Match the word "open". Return each line of the data below where it appears.
◆ ◆ ◆ ◆ ◆
import Summits.CriticalPhenomena.PercolationContinuityZ3.Theorems.PercNearOneGluingNoHeavyPcintThirdMem
import Summits.CriticalPhenomena.PercolationContinuityZ3.Theorems.PercNearOneGluingNoHeavyPcintChainMemStep
import HarnessLib

/-!
# PCINT lane, reduction B3t on the memory-`τ` DANGEROUS-SET automaton — the step factors, off the path and on the path

Cell `prim-pcint` (PAPER-2 track (iii): certified intervals for `p_c(ℤ^d)`), seat `prim-pcint-2` (gen 4); support file
(`--supports stmt-CriticalPhenomena-4575`).  Does NOT build on p205010.  Memo: `run/shared/lean/prim/pcint/REDUCTIONS.md` §B3t.

The unit factor `s^{cdet-ctu} t^{ctu} κ̄^{[bcorner]}` of a B3t step (`…ThirdMem`) is the product of site factors
`siteF = s^{uA-uAt} t^{uAt}` over the det-paying sites times the corner factor; we split it as `offF · onF` according to
whether the (absolute) site lies on the path (`unitFactor_eq_offF_mul_onF`).  PROVED here: (1) the full B3t weight is a
product of time factors `tgapFactor` (`thirdBondWeight_eq_prod`); (2) OFF THE PATH the time factor is dominated,
`tgapFactor (t+1) ≤ offF t` (`tgapFactor_le_offF`, via the unit comparisons `one_add_bcbonus_le_uF`,
`one_le_uFt_of_mem_ctSet`, `one_le_uF_cornerSite`); (3) ON THE PATH the factor `onF t` is at least the product of the
charges `chargeF` over the on-path events of the fibre `t` of `onEventsR` (`prod_chargeF_le_onF`) — these charges are
booked on chords in `…ThirdMemBook`.
-/

noncomputable section

namespace Summit.CriticalPhenomena.PercolationContinuityZ3.Theorems.Pcint

open Finset Literature.Probability.Percolation Literature.Probability.LatticeModels ChainBond

variable {d : ℕ} (a₀ : Fin d × Bool) {τ kc n : ℕ} {γ : Fin n → Fin d × Bool}

/-! ### The time factors of the B3t weight -/

/-- The full-information two-unit factor of the incidence of `w` at time `T`. [folklore] -/
def tsiteF (s tv : ℝ) (kc : ℕ) (γ : Fin n → Fin d × Bool) (w : Site d) (T : ℕ) : ℝ :=
  s ^ (uF kc γ w T - uFt kc γ w T) * tv ^ uFt kc γ w T

open Classical in
/-- The full B3t factor of a word at time `T`: site factors over the off-path sites times the corner coin mean. [folklore] -/
def tgapFactor (s tv : ℝ) (kc : ℕ) (γ : Fin n → Fin d × Bool) (T : ℕ) : ℝ :=
  (∏ w ∈ offSites γ, tsiteF s tv kc γ w T) * (if 2 ≤ T ∧ IsCorner γ (T - 2) then (1 + s ^ 2) / 2 else 1)

section Factors

variable {s tv : ℝ} (hs0 : 0 ≤ s) (hs1 : s ≤ 1) (ht0 : 0 ≤ tv) (hts : tv ≤ s)
include hs0 hs1 ht0 hts

omit hs1 hts in
/-- Site factors are nonnegative. [folklore] -/
theorem tsiteF_nonneg (kc : ℕ) (γ : Fin n → Fin d × Bool) (w : Site d) (T : ℕ) : 0 ≤ tsiteF s tv kc γ w T := by
  unfold tsiteF; positivity

/-- Site factors are at most one. [folklore] -/
theorem tsiteF_le_one (kc : ℕ) (γ : Fin n → Fin d × Bool) (w : Site d) (T : ℕ) : tsiteF s tv kc γ w T ≤ 1 := by
  unfold tsiteF
  exact mul_le_one₀ (pow_le_one₀ hs0 hs1) (pow_nonneg ht0 _) (pow_le_one₀ ht0 (hts.trans hs1))

omit hs1 hts in
/-- Time factors are nonnegative. [folklore] -/
theorem tgapFactor_nonneg (kc : ℕ) (γ : Fin n → Fin d × Bool) (T : ℕ) : 0 ≤ tgapFactor s tv kc γ T := by
  classical
  unfold tgapFactor
  have := prod_nonneg fun w (_ : w ∈ offSites γ) => tsiteF_nonneg hs0 ht0 kc γ w T
  split_ifs <;> positivity

/-- Dropping sites from the product of site factors increases it. [folklore] -/
theorem prod_tsiteF_le_of_subset (kc : ℕ) (γ : Fin n → Fin d × Bool) (T : ℕ) {J : Finset (Site d)}
    (hJ : J ⊆ offSites γ) : ∏ w ∈ offSites γ, tsiteF s tv kc γ w T ≤ ∏ w ∈ J, tsiteF s tv kc γ w T := by
  classical
  rw [← prod_sdiff hJ]
  exact mul_le_of_le_one_left (prod_nonneg fun w _ => tsiteF_nonneg hs0 ht0 kc γ w T)
    (prod_le_one (fun w _ => tsiteF_nonneg hs0 ht0 kc γ w T) fun w _ => tsiteF_le_one hs0 hs1 ht0 hts kc γ w T)

end Factors

/-- No unit at time `0`. [folklore] -/
theorem uF_zero (kc : ℕ) (γ : Fin n → Fin d × Bool) (w : Site d) : uF kc γ w 0 = 0 := by
  classical
  unfold uF
  have key : ∀ k, paysAt kc γ w k → incAt γ w k ≠ 0 := by
    intro k hp h0
    have := incAt_strictMono (by have := hp.1; omega : 0 < k) hp.2.1
    omega
  rw [Nat.add_eq_zero_iff, card_eq_zero, card_eq_zero, filter_eq_empty_iff, filter_eq_empty_iff]
  exact ⟨fun k hk => key k (mem_paySet.1 hk), fun k hk => key k (mem_bonusSet.1 hk).1⟩

/-- The time-`0` factor is one. [folklore] -/
theorem tgapFactor_zero (s tv : ℝ) (kc : ℕ) (γ : Fin n → Fin d × Bool) : tgapFactor s tv kc γ 0 = 1 := by
  classical
  unfold tgapFactor
  rw [if_neg (by omega), mul_one]
  refine prod_eq_one fun w _ => ?_
  unfold tsiteF
  have h0 := uF_zero kc γ w
  have h1 : uFt kc γ w 0 = 0 := by have := uFt_le_uF kc γ w 0; omega
  rw [h0, h1, Nat.sub_zero, pow_zero, pow_zero, mul_one]

/-- **The B3t weight as a product of time factors.** [folklore] -/
theorem thirdBondWeight_eq_prod (p s tv : ℝ) (kc : ℕ) (γ : Fin n → Fin d × Bool) :
    thirdBondWeight p s tv kc γ = p ^ n * (1 - p) ^ (chordEdges γ).card * ∏ T ∈ range (n + 1), tgapFactor s tv kc γ T := by
  classical
  unfold thirdBondWeight tgapFactor
  rw [prod_mul_distrib, prod_ite, prod_const_one, mul_one, prod_const, card_filter_corner]
  have hsite : ∏ T ∈ range (n + 1), ∏ w ∈ offSites γ, tsiteF s tv kc γ w T = s ^ sTotal kc γ * tv ^ tTotal kc γ := by
    have h1 : ∀ T, ∏ w ∈ offSites γ, tsiteF s tv kc γ w T =
        s ^ (dunitsAt kc γ T - tunitsAt kc γ T) * tv ^ tunitsAt kc γ T := by
      intro T
      unfold tsiteF
      rw [prod_mul_distrib, prod_pow_eq_pow_sum, prod_pow_eq_pow_sum, dunitsAt, tunitsAt,
        sum_tsub_distrib _ (fun w _ => uFt_le_uF kc γ w T)]
    rw [prod_congr rfl (fun T _ => h1 T), prod_mul_distrib, prod_pow_eq_pow_sum, prod_pow_eq_pow_sum, ← sTotal_eq_sum,
      ← tTotal_eq_sum]
  rw [hsite]
  ring

/-! ### The automaton's site factors and the off/on split -/

section Step

open Classical

/-- The automaton's `t`-unit indicator of a det-paying site. [folklore] -/
def uAt (kc : ℕ) (S : MState d) (a : Fin d × Bool) (w' : Site d) : ℕ := if w' ∈ ctSet kc S a then 1 else 0

/-- The automaton's two-unit factor of a det-paying site: `s^{uA - uAt} t^{uAt}`. [folklore] -/
def siteF (s tv : ℝ) (τ kc : ℕ) (S : MState d) (a : Fin d × Bool) (w' : Site d) : ℝ :=
  s ^ (uA τ kc S w' - uAt kc S a w') * tv ^ uAt kc S a w'

/-- `uAt ≤ 1 ≤ uA`. [folklore] -/
theorem uAt_le_uA (τ kc : ℕ) (S : MState d) (a : Fin d × Bool) (w' : Site d) : uAt kc S a w' ≤ uA τ kc S w' := by
  unfold uAt uA; split_ifs <;> omega

/-- **The unit factor is the product of the site factors.** [folklore] -/
theorem unitFactor_eq_prod (s tv : ℝ) (τ kc : ℕ) (S : MState d) (a : Fin d × Bool) :
    s ^ (cdet τ kc S a - ctu kc S a) * tv ^ ctu kc S a = ∏ w' ∈ cdetSet kc S a, siteF s tv τ kc S a w' := by
  unfold siteF
  rw [prod_mul_distrib, prod_pow_eq_pow_sum, prod_pow_eq_pow_sum]
  have hT : ∑ w' ∈ cdetSet kc S a, uAt kc S a w' = ctu kc S a := by
    unfold uAt ctu
    rw [sum_boole, Nat.cast_id]
    congr 1
    ext w
    simp only [mem_filter, and_iff_right_iff_imp]
    exact fun h => ctSet_subset kc S a h
  have hS : ∑ w' ∈ cdetSet kc S a, (uA τ kc S w' - uAt kc S a w') = cdet τ kc S a - ctu kc S a := by
    rw [sum_tsub_distrib _ fun w' _ => uAt_le_uA τ kc S a w', ← cdet_eq_sum, hT]
  rw [hT, hS]

variable {s tv κb : ℝ}

/-- The OFF-PATH part of the step factor. [folklore] -/
def offF (s tv κb : ℝ) (τ kc : ℕ) (γ : Fin n → Fin d × Bool) (t : ℕ) : ℝ :=
  if ht : t < n then
    (∏ w' ∈ (cdetSet kc (danger τ (pre a₀ γ t)) (γ ⟨t, ht⟩)).filter fun w' => w' + wordPos γ t ∉ pathSites γ,
        siteF s tv τ kc (danger τ (pre a₀ γ t)) (γ ⟨t, ht⟩) w') *
      (if bcorner (danger τ (pre a₀ γ t)) (γ ⟨t, ht⟩) = true ∧ cornerSite γ (t - 1) ∉ pathSites γ then κb else 1)
  else 1

/-- The ON-PATH part of the step factor. [folklore] -/
def onF (s tv κb : ℝ) (τ kc : ℕ) (γ : Fin n → Fin d × Bool) (t : ℕ) : ℝ :=
  if ht : t < n then
    (∏ w' ∈ (cdetSet kc (danger τ (pre a₀ γ t)) (γ ⟨t, ht⟩)).filter fun w' => w' + wordPos γ t ∈ pathSites γ,
        siteF s tv τ kc (danger τ (pre a₀ γ t)) (γ ⟨t, ht⟩) w') *
      (if bcorner (danger τ (pre a₀ γ t)) (γ ⟨t, ht⟩) = true ∧ cornerSite γ (t - 1) ∈ pathSites γ then κb else 1)
  else 1

/-- **The step's unit factor splits as `offF · onF`.** [folklore] -/
theorem unitFactor_eq_offF_mul_onF {t : ℕ} (ht : t < n) :
    s ^ (cdet τ kc (danger τ (pre a₀ γ t)) (γ ⟨t, ht⟩) - ctu kc (danger τ (pre a₀ γ t)) (γ ⟨t, ht⟩)) *
        tv ^ ctu kc (danger τ (pre a₀ γ t)) (γ ⟨t, ht⟩) *
        (if bcorner (danger τ (pre a₀ γ t)) (γ ⟨t, ht⟩) then κb else 1) =
      offF a₀ s tv κb τ kc γ t * onF a₀ s tv κb τ kc γ t := by
  rw [unitFactor_eq_prod, offF, onF, dif_pos ht, dif_pos ht]
  set D := cdetSet kc (danger τ (pre a₀ γ t)) (γ ⟨t, ht⟩)
  rw [← prod_filter_mul_prod_filter_not D (fun w' => w' + wordPos γ t ∈ pathSites γ)]
  by_cases hc : bcorner (danger τ (pre a₀ γ t)) (γ ⟨t, ht⟩) = true
  · by_cases hon : cornerSite γ (t - 1) ∈ pathSites γ
    · rw [if_pos hc, if_neg (fun h => h.2 hon), if_pos ⟨hc, hon⟩]; ring
    · rw [if_pos hc, if_pos ⟨hc, hon⟩, if_neg (fun h => hon h.2)]; ring
  · rw [if_neg hc, if_neg (fun h => hc h.1), if_neg (fun h => hc h.1)]; ring

/-- `offF` is nonnegative. [folklore] -/
theorem offF_nonneg (hs0 : 0 ≤ s) (ht0 : 0 ≤ tv) (hκb : 0 ≤ κb) (t : ℕ) : 0 ≤ offF a₀ s tv κb τ kc γ t := by
  unfold offF siteF; split_ifs <;> positivity

/-- `onF` is nonnegative. [folklore] -/
theorem onF_nonneg (hs0 : 0 ≤ s) (ht0 : 0 ≤ tv) (hκb : 0 ≤ κb) (t : ℕ) : 0 ≤ onF a₀ s tv κb τ kc γ t := by
  unfold onF siteF; split_ifs <;> positivity

/-! ### Off the path: the time factor is dominated -/

/-- **A det-paying site's full-information factor is at most its automaton factor.** [folklore] -/
theorem tsiteF_le_siteF (hτ : kc + 4 ≤ τ) (hkc : 2 ≤ kc) {t : ℕ} (ht : t < n) (hs1 : s ≤ 1) (ht0 : 0 ≤ tv) (hts : tv ≤ s)
    {w' : Site d} (hw' : w' ∈ cdetSet kc (danger τ (pre a₀ γ t)) (γ ⟨t, ht⟩)) :
    tsiteF s tv kc γ (w' + wordPos γ t) (t + 1) ≤ siteF s tv τ kc (danger τ (pre a₀ γ t)) (γ ⟨t, ht⟩) w' := by
  unfold tsiteF siteF
  have hU := one_add_bcbonus_le_uF a₀ hτ ht hw'
  have hUA : uA τ kc (danger τ (pre a₀ γ t)) w' ≤ uF kc γ (w' + wordPos γ t) (t + 1) := by unfold uA; exact hU
  have hTA : uAt kc (danger τ (pre a₀ γ t)) (γ ⟨t, ht⟩) w' ≤ uFt kc γ (w' + wordPos γ t) (t + 1) := by
    unfold uAt
    split_ifs with h
    · exact one_le_uFt_of_mem_ctSet a₀ hτ hkc ht h
    · exact Nat.zero_le _
  have h1 := uFt_le_uF kc γ (w' + wordPos γ t) (t + 1)
  have h2 := uAt_le_uA τ kc (danger τ (pre a₀ γ t)) (γ ⟨t, ht⟩) w'
  exact spow_tpow_le hs1 ht0 hts hTA (by omega)

/-- **Off-path domination for kind `chordthird`**: `tgapFactor (t+1) ≤ offF t` (`0 < t ≤ s ≤ 1`, `(1+s²)/2 ≤ κ̄`, `kc ≥ 2`,
`kc + 4 ≤ τ`). [folklore] -/
theorem tgapFactor_le_offF (hτ : kc + 4 ≤ τ) (hkc : 2 ≤ kc) {t : ℕ} (ht : t < n) (hs0 : 0 ≤ s) (hs1 : s ≤ 1)
    (ht0 : 0 ≤ tv) (hts : tv ≤ s) (hκb : (1 + s ^ 2) / 2 ≤ κb) :
    tgapFactor s tv kc γ (t + 1) ≤ offF a₀ s tv κb τ kc γ t := by
  set S := danger τ (pre a₀ γ t) with hS
  set a := γ ⟨t, ht⟩ with ha
  set Doff := (cdetSet kc S a).filter fun w' => w' + wordPos γ t ∉ pathSites γ with hDoff
  set I := Doff.image fun w' => w' + wordPos γ t with hI
  have hκ0 : 0 ≤ κb := by nlinarith
  have hsκ : s ≤ κb := by nlinarith
  have hcoin : (1 + s ^ 2) / 2 ≤ κb := hκb
  -- the image lies in the off-path sites
  have hIsub : I ⊆ offSites γ := by
    intro w hw
    obtain ⟨w', hw', rfl⟩ := mem_image.1 hw
    obtain ⟨hD, hoff⟩ := mem_filter.1 hw'
    have hn := (mem_filter.1 hD).1
    rw [mem_nbrSites] at hn
    refine mem_offSites.2 ⟨hoff, t + 1, by omega, ?_⟩
    rw [← adj_sub_wordPos_iff γ t, ← stepVec_eq_sub ht, add_sub_cancel_right]; exact hn
  -- site factors over the image are dominated by the automaton's
  have hprodI : ∏ w ∈ I, tsiteF s tv kc γ w (t + 1) ≤ ∏ w' ∈ Doff, siteF s tv τ kc S a w' := by
    rw [hI, prod_image fun x _ y _ h => add_right_cancel h]
    exact prod_le_prod (fun w' _ => tsiteF_nonneg hs0 ht0 kc γ _ _) fun w' hw' =>
      tsiteF_le_siteF a₀ hτ hkc ht hs1 ht0 hts (mem_filter.1 hw').1
  have hprodI0 : 0 ≤ ∏ w ∈ I, tsiteF s tv kc γ w (t + 1) := prod_nonneg fun w _ => tsiteF_nonneg hs0 ht0 kc γ _ _
  have hDoff0 : 0 ≤ ∏ w' ∈ Doff, siteF s tv τ kc S a w' := by unfold siteF; exact prod_nonneg fun _ _ => by positivity
  rw [offF, dif_pos ht, tgapFactor]
  set cornerF : ℝ := (if 2 ≤ t + 1 ∧ IsCorner γ (t + 1 - 2) then (1 + s ^ 2) / 2 else 1) with hcornerF
  have hcf0 : 0 ≤ cornerF := by rw [hcornerF]; split_ifs <;> positivity
  have hcf1 : cornerF ≤ 1 := by rw [hcornerF]; split_ifs <;> nlinarith
  by_cases hc : bcorner S a = true
  · obtain ⟨ht1, -⟩ := bcorner_spec a₀ ht hc
    by_cases hon : cornerSite γ (t - 1) ∈ pathSites γ
    · -- corner site on the path: no corner factor off the path, and not a genuine corner
      rw [if_neg (fun h => h.2 hon)]
      have hnc : ¬ (2 ≤ t + 1 ∧ IsCorner γ (t + 1 - 2)) := by
        rintro ⟨-, hcor⟩
        rw [show t + 1 - 2 = t - 1 by omega] at hcor
        obtain ⟨_, _, hoffc, _⟩ := hcor
        exact hoffc hon
      rw [hcornerF, if_neg hnc, mul_one, mul_one]
      exact (prod_tsiteF_le_of_subset hs0 hs1 ht0 hts kc γ _ hIsub).trans hprodI
    · rw [if_pos ⟨hc, hon⟩]
      by_cases hgc : IsCorner γ (t - 1)
      · -- a genuine corner: the coin
        have hcf : cornerF ≤ κb := by
          rw [hcornerF, if_pos ⟨by omega, by rw [show t + 1 - 2 = t - 1 by omega]; exact hgc⟩]; exact hcoin
        exact mul_le_mul ((prod_tsiteF_le_of_subset hs0 hs1 ht0 hts kc γ _ hIsub).trans hprodI) hcf hcf0 hDoff0
      · -- not a genuine corner: the corner site carries a full-information unit, its factor is `≤ s ≤ κ̄`
        obtain ⟨huF, hnotD⟩ := one_le_uF_cornerSite a₀ hkc ht hc hon hgc
        have hCnot : cornerSite γ (t - 1) ∉ I := by
          intro hC
          obtain ⟨w', hw', hwC⟩ := mem_image.1 hC
          apply hnotD
          rw [show cornerSite γ (t - 1) - wordPos γ t = w' by rw [← hwC, add_sub_cancel_right]]
          exact (mem_filter.1 hw').1
        have hCoffS : cornerSite γ (t - 1) ∈ offSites γ := by
          obtain ⟨_, -, -, hC1, -⟩ := bcorner_spec a₀ ht hc
          exact mem_offSites.2 ⟨hon, t + 1, by omega, hC1⟩
        have hCfac : tsiteF s tv kc γ (cornerSite γ (t - 1)) (t + 1) ≤ s := by
          unfold tsiteF
          have h1 := uFt_le_uF kc γ (cornerSite γ (t - 1)) (t + 1)
          have := spow_tpow_le (a := 1) (b := 0) hs1 ht0 hts (Nat.zero_le (uFt kc γ (cornerSite γ (t - 1)) (t + 1)))
            (by omega : 1 + 0 ≤ uF kc γ (cornerSite γ (t - 1)) (t + 1) - uFt kc γ (cornerSite γ (t - 1)) (t + 1) +
              uFt kc γ (cornerSite γ (t - 1)) (t + 1))
          simpa using this
        have hnc : ¬ (2 ≤ t + 1 ∧ IsCorner γ (t + 1 - 2)) := by
          rintro ⟨-, hcor⟩
          rw [show t + 1 - 2 = t - 1 by omega] at hcor
          exact hgc hcor
        rw [hcornerF, if_neg hnc, mul_one]
        calc ∏ w ∈ offSites γ, tsiteF s tv kc γ w (t + 1)
            ≤ ∏ w ∈ insert (cornerSite γ (t - 1)) I, tsiteF s tv kc γ w (t + 1) :=
              prod_tsiteF_le_of_subset hs0 hs1 ht0 hts kc γ _ (insert_subset hCoffS hIsub)
          _ = tsiteF s tv kc γ (cornerSite γ (t - 1)) (t + 1) * ∏ w ∈ I, tsiteF s tv kc γ w (t + 1) := prod_insert hCnot
          _ ≤ s * ∏ w' ∈ Doff, siteF s tv τ kc S a w' := mul_le_mul hCfac hprodI hprodI0 hs0
          _ ≤ κb * ∏ w' ∈ Doff, siteF s tv τ kc S a w' := mul_le_mul_of_nonneg_right hsκ hDoff0
          _ = _ := mul_comm _ _
  · rw [if_neg (fun h => hc h.1), mul_one]
    calc (∏ w ∈ offSites γ, tsiteF s tv kc γ w (t + 1)) * cornerF
        ≤ (∏ w' ∈ Doff, siteF s tv τ kc S a w') * 1 :=
          mul_le_mul ((prod_tsiteF_le_of_subset hs0 hs1 ht0 hts kc γ _ hIsub).trans hprodI) hcf1 hcf0 hDoff0
      _ = _ := mul_one _

end Step

end Summit.CriticalPhenomena.PercolationContinuityZ3.Theorems.Pcint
◆ ◆ ◆ ◆ ◆
#### [Your response]
open Finset Literature.Probability.Percolation Literature.Probability.LatticeModels ChainBond
open Classical in
open Classical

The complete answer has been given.